**GOAL OF THE EXERCISE**
Search the records below for "ModularForms" and copy every line it turns up in.
========================================
import Literature.NumberTheory.EllipticCurves.ModularCurve
import Mathlib.Data.ZMod.Units
import HarnessLib

/-!
# The cusps of `Γ₀(N)` (trunk EllArithM, item C17; discharge of a named fact)

This file proves, sorry-free and unconditionally, the named fact
`Literature.ModularForms.numCusps_eq_nuInfty N` of
`Literature.NumberTheory.EllipticCurves.ModularCurve` for every `N ≥ 1`:

  `ε_∞(Γ₀(N)) = #(Γ₀(N) \ ℙ¹(ℚ)) = ∑_{d ∣ N} φ(gcd(d, N/d))`

(Shimura Prop. 1.43, second assertion; Diamond–Shurman §3.8, p. 103), as
`numCusps_eq_nuInfty_holds`. It is item 3 of the DAG below the dimension formula
`dim S₂(Γ₀(N)) = g(X₀(N))` (`finrank_cuspForm_two_eq_genusX0`, Diamond–Shurman Thm. 3.5.1), see
`Literature.NumberTheory.EllipticCurves.ModularCurveProofs`.

## Proof

Mathlib's `CuspOrbits 𝒢` (for `𝒢` the image of `Γ₀(N)` in `GL(2, ℝ)`) is the set of
`Γ₀(N)`-orbits of cusps, and the cusps of an arithmetic group are the points `g ∞`,
`g ∈ SL₂(ℤ)` (Mathlib `isCusp_SL2Z_iff'`), so `g ↦ Γ₀(N) g ∞` is a surjection
`SL₂(ℤ) → CuspOrbits 𝒢` (`cuspOrbitOf_surjective`) identifying `g`, `g'` iff
`g' ∈ Γ₀(N) g P`, `P = SL₂(ℤ)_∞ = {±(1 m; 0 1)}` (`cuspOrbitOf_eq_iff`). Following
Diamond–Shurman §3.8 (Prop. 3.8.3 and the discussion on p. 103) we attach to
`g = (a b; c d₀) ∈ SL₂(ℤ)`, i.e. to the cusp `a/c` in lowest terms, the invariant

  `cuspInv N g = (d, a · (c/d) mod gcd(d, N/d))`, `d = gcd(c, N)`,

with values in the finite set `CuspIndex N = ∐_{d ∣ N} (ℤ/gcd(d, N/d)ℤ)ˣ` of cardinality
`∑_{d ∣ N} φ(gcd(d, N/d))` (`card_cuspIndex`), and check by elementary congruences that it is
constant on double cosets `Γ₀(N) g P` (`cuspInv_mul_left`, `cuspInv_mul_right`), separates them
(`exists_mem_gamma0_of_cuspInv_eq`: if the invariants of `g`, `g'` agree there is `m` with
`g (1 m; 0 1) g'⁻¹ ∈ Γ₀(N)`, i.e. `c d₀' − c' d₀ ≡ m c c' (mod N)`, the criterion of Cremona,
*Algorithms for modular elliptic curves*, Prop. 2.2.3), and is onto (`cuspInv_surjective`).
Hence `CuspOrbits 𝒢` and `CuspIndex N` are quotients of `SL₂(ℤ)` by the same relation and
`numCusps N = #CuspIndex N = ∑_{d ∣ N} φ(gcd(d, N/d)) = nuInfty N`.

Only theorems and the two auxiliary definitions `CuspIndex`, `cuspInv` (with its components
`cuspDivisor`, `cuspUnitInt`, and `cuspOf`/`cuspOrbitOf` naming Mathlib objects) are added; no new
facts. Everything is in `namespace Literature.ModularForms` like `ModularCurve.lean`.

## References

* G. Shimura, *Introduction to the arithmetic theory of automorphic functions*, Princeton (1971),
  §1.6, Prop. 1.43 (index and number of cusps of `Γ₀(N)`), p. 25.
* F. Diamond, J. Shurman, *A first course in modular forms*, GTM 228, Springer (2005), §3.8:
  Lemma 3.8.1, Prop. 3.8.3, and the count `ε_∞(Γ₀(N)) = ∑_{d ∣ N} φ(gcd(d, N/d))`, p. 103.
* J. E. Cremona, *Algorithms for modular elliptic curves*, 2nd ed., CUP (1997), §2.2,
  Prop. 2.2.3 (equivalence of cusps modulo `Γ₀(N)`).
-/

noncomputable section
/-- **(5.14.5) ON THE MODEL, LINEAR SLOT FIELDS, WITH `ℛ_k(Λ₁₂)` ITSELF IN THE EXPONENT, MODULO THE LEAF — NO MEAN-FIELD CONDITION**: p25's
`BIJ88Eq5145Remainder.eq5145_zG_linear_remR_of_ineq5144` (`exp(−𝒫^L − Σ_X W₆″(X) − ℛ_k(Λ₁₂))`, `ℛ_k(Λ₁₂) := (n̄+1)·remR(t ↦ Σ_γ T_{γ,t})`, display 4
read as the definition of the `W₆′` sum) with `hcen` DELETED, for every `ℱ`: displayed per region ONLY a located slot `s₀`, the leaf (5.14.4) `h5144`
and p. 311 `h311` (`𝒳` any index set with a member `X₀`). [cite: BalabanImbrieJaffe1988, (5.14.5) p.312; (5.14.2) p.308; p.310 displays 3–4; (5.14.4) p.309] -/
theorem eq5145_zG_linear_remR_of_ineq5144' {nbr : I → Finset I} {D : ℕ} {θ β' : ℝ} (hR : ∀ x y, adj x y → adj y x)
    (hD : ∀ x, (nbr x).card ≤ D) (hnbr : ∀ x y, adj x y → y ∈ nbr x) (hθ0 : 0 < θ) (hθ1 : θ ≤ 1) (hβ : 0 ≤ β')
    (hsmall : 16 * ((D : ℝ) + 1) ^ 2 * (θ ^ (β' / 2) * Real.exp 2) ≤ 1)
    (hΔadj : ∀ x y, blk x ≠ blk y → ¬ adj (blk x) (blk y) → Δ x y = 0) (hΔ : Δ.PosDef)
    (hχ : ∀ x, 0 ≤ χ.χ₁ x) (hp : 1 / 2 < p) (hlin : ∀ b ∈ B, IsLinearMap ℝ (Φ b)) {c₀ : ℝ} (hc₀ : 0 < c₀)
    (hcb : ∀ b ∈ B, c₀ ≤ c b) (hV : ∀ Y ∈ Ys, Measurable (V Y)) {KY : υ → ℝ} (hK : ∀ Y ∈ Ys, ∀ φ, |V Y φ| ≤ KY Y)
    (hek : 0 < ek) (hek1 : ek < Real.exp (-1))
    (hΦloc : ∀ b : B, ∀ φ ψ : α → ℝ, (∀ x, blk x = cube (Sum.inl b) → φ x = ψ x) → Φ b φ = Φ b ψ)
    (hVloc : ∀ Y : Ys, ∀ φ ψ : α → ℝ, (∀ x, blk x = cube (Sum.inr Y) → φ x = ψ x) → V Y φ = V Y ψ)
    (F : I → (α → ℝ) → ℝ) (hFloc : ∀ i (φ ψ : α → ℝ), (∀ x, blk x = i → φ x = ψ x) → F i φ = F i ψ)
    {L' : Type} [Fintype L'] [DecidableEq L'] {nbar : ℕ} (hL : Fintype.card L' = nbar + 1)
    (W Bl : Finset I) {Xt : Type*} [DecidableEq Xt] (𝒳 : Finset Xt) {X₀ : Xt} (hX₀ : X₀ ∈ 𝒳) (Vconst PL : ℝ)
    (W6pp : Finset (Finset I) → Xt → ℝ)
    (s₀ : (ρ : Finset (Finset I)) → ↥(slotB B Ys cube (lam12 W ρ)) ⊕ ↥(slotY B Ys cube (lam12 W ρ)))
    (h5144 : ∀ ρ ∈ (outer W Bl).filter (IsAdmissible adj), ∀ t ∈ Set.Ioc (0 : ℝ) 1,
      ∀ γ' : L' → ↥(slotB B Ys cube (lam12 W ρ)) ⊕ ↥(slotY B Ys cube (lam12 W ρ)),
      Ineq5144 (cubeSys I) (Finset L')
        (prime (g3 adj fun H' => zG blk (interpForm blk Δ (corner ℝ (lam12' adj W ρ))) ℱ
          (fD (uD χ p ek (slotB B Ys cube (lam12 W ρ)) (fun b : ↥B => Φ b) (fun b : ↥B => c b) (slotY B Ys cube (lam12 W ρ))
            (fun Y : ↥Ys => V Y) t) (cubeIn cube (lam12 W ρ)) γ' H')))
        Finset.card (fun H (X' : Finset I) => (X' \ H.image (cubeIn cube (lam12 W ρ) ∘ γ')).card) θ β')
    (h311 : ∀ ρ ∈ (outer W Bl).filter (IsAdmissible adj),
      Vconst + pertP (fun t => Real.log (ztIn blk Δ ℱ χ p ek B Φ c Ys V cube (lam12 W ρ) (lam12' adj W ρ) t)) nbar =
        PL + ∑ X' ∈ 𝒳, W6pp ρ X') :
    Real.exp (-Vconst) * expect blk Δ ℱ (fun i φ => fD (uD χ p ek B Φ c Ys V 1) cube γ ∅ i φ * F i φ) W (corner ℝ W) =
      ∑ ρ ∈ (outer W Bl).filter (IsAdmissible adj),
        (∏ X ∈ ρ, g1 adj (zG blk Δ ℱ (fun i φ => fD (uD χ p ek B Φ c Ys V 1) cube γ ∅ i φ * F i φ)) X) *
          (zG blk Δ ℱ (fun i φ => fD (uD χ p ek B Φ c Ys V 1) cube γ ∅ i φ * F i φ) (lam12 W ρ) (lam12' adj W ρ) /
              zG blk Δ ℱ (fD (uD χ p ek B Φ c Ys V 1) cube γ ∅) (lam12 W ρ) (lam12' adj W ρ) *
            Real.exp (-PL - ∑ X' ∈ 𝒳, W6pp ρ X' -
              (nbar + 1 : ℝ) * remR (fun t => ∑ γ' : L' → ↥(slotB B Ys cube (lam12 W ρ)) ⊕ ↥(slotY B Ys cube (lam12 W ρ)),
                Tsum ((polysOf (lam12 W ρ)).image (cvsupp adj (lam12 W ρ))) (locv (cubeIn cube (lam12 W ρ) ∘ γ'))
                  (wv (prime (g3 adj fun H' => zG blk (interpForm blk Δ (corner ℝ (lam12' adj W ρ))) ℱ
                    (fD (uD χ p ek (slotB B Ys cube (lam12 W ρ)) (fun b : ↥B => Φ b) (fun b : ↥B => c b)
                      (slotY B Ys cube (lam12 W ρ)) (fun Y : ↥Ys => V Y) t) (cubeIn cube (lam12 W ρ)) γ' H')))) univ) nbar)) := by
  have h := eq5145_zG_linear_Tsum_of_ineq5144' blk Δ ℱ adj χ cube γ hR hD hnbr hθ0 hθ1 hβ hsmall hΔadj hΔ hχ hp hlin hc₀ hcb hV hK
    hek hek1 hΦloc hVloc F hFloc hL W Bl 𝒳 Vconst PL
    (fun ρ X' => if X' = X₀ then (nbar + 1 : ℝ) * remR (fun t => ∑ γ' : L' → ↥(slotB B Ys cube (lam12 W ρ)) ⊕ ↥(slotY B Ys cube (lam12 W ρ)),
        Tsum ((polysOf (lam12 W ρ)).image (cvsupp adj (lam12 W ρ))) (locv (cubeIn cube (lam12 W ρ) ∘ γ'))
          (wv (prime (g3 adj fun H' => zG blk (interpForm blk Δ (corner ℝ (lam12' adj W ρ))) ℱ
            (fD (uD χ p ek (slotB B Ys cube (lam12 W ρ)) (fun b : ↥B => Φ b) (fun b : ↥B => c b)
              (slotY B Ys cube (lam12 W ρ)) (fun Y : ↥Ys => V Y) t) (cubeIn cube (lam12 W ρ)) γ' H')))) univ) nbar else 0)
    W6pp s₀ h5144 (fun ρ _ => by rw [sum_ite_eq' 𝒳 X₀, if_pos hX₀]) h311
  simp only [sum_add_ite_eq 𝒳 hX₀] at h
  rw [h]
  refine sum_congr rfl fun ρ _ => ?_
  congr 2
  ring_nf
========================================
**RESPONSE FOR THIS EXERCISE**
`Literature.ModularForms.numCusps_eq_nuInfty N` of
facts. Everything is in `namespace Literature.ModularForms` like `ModularCurve.lean`.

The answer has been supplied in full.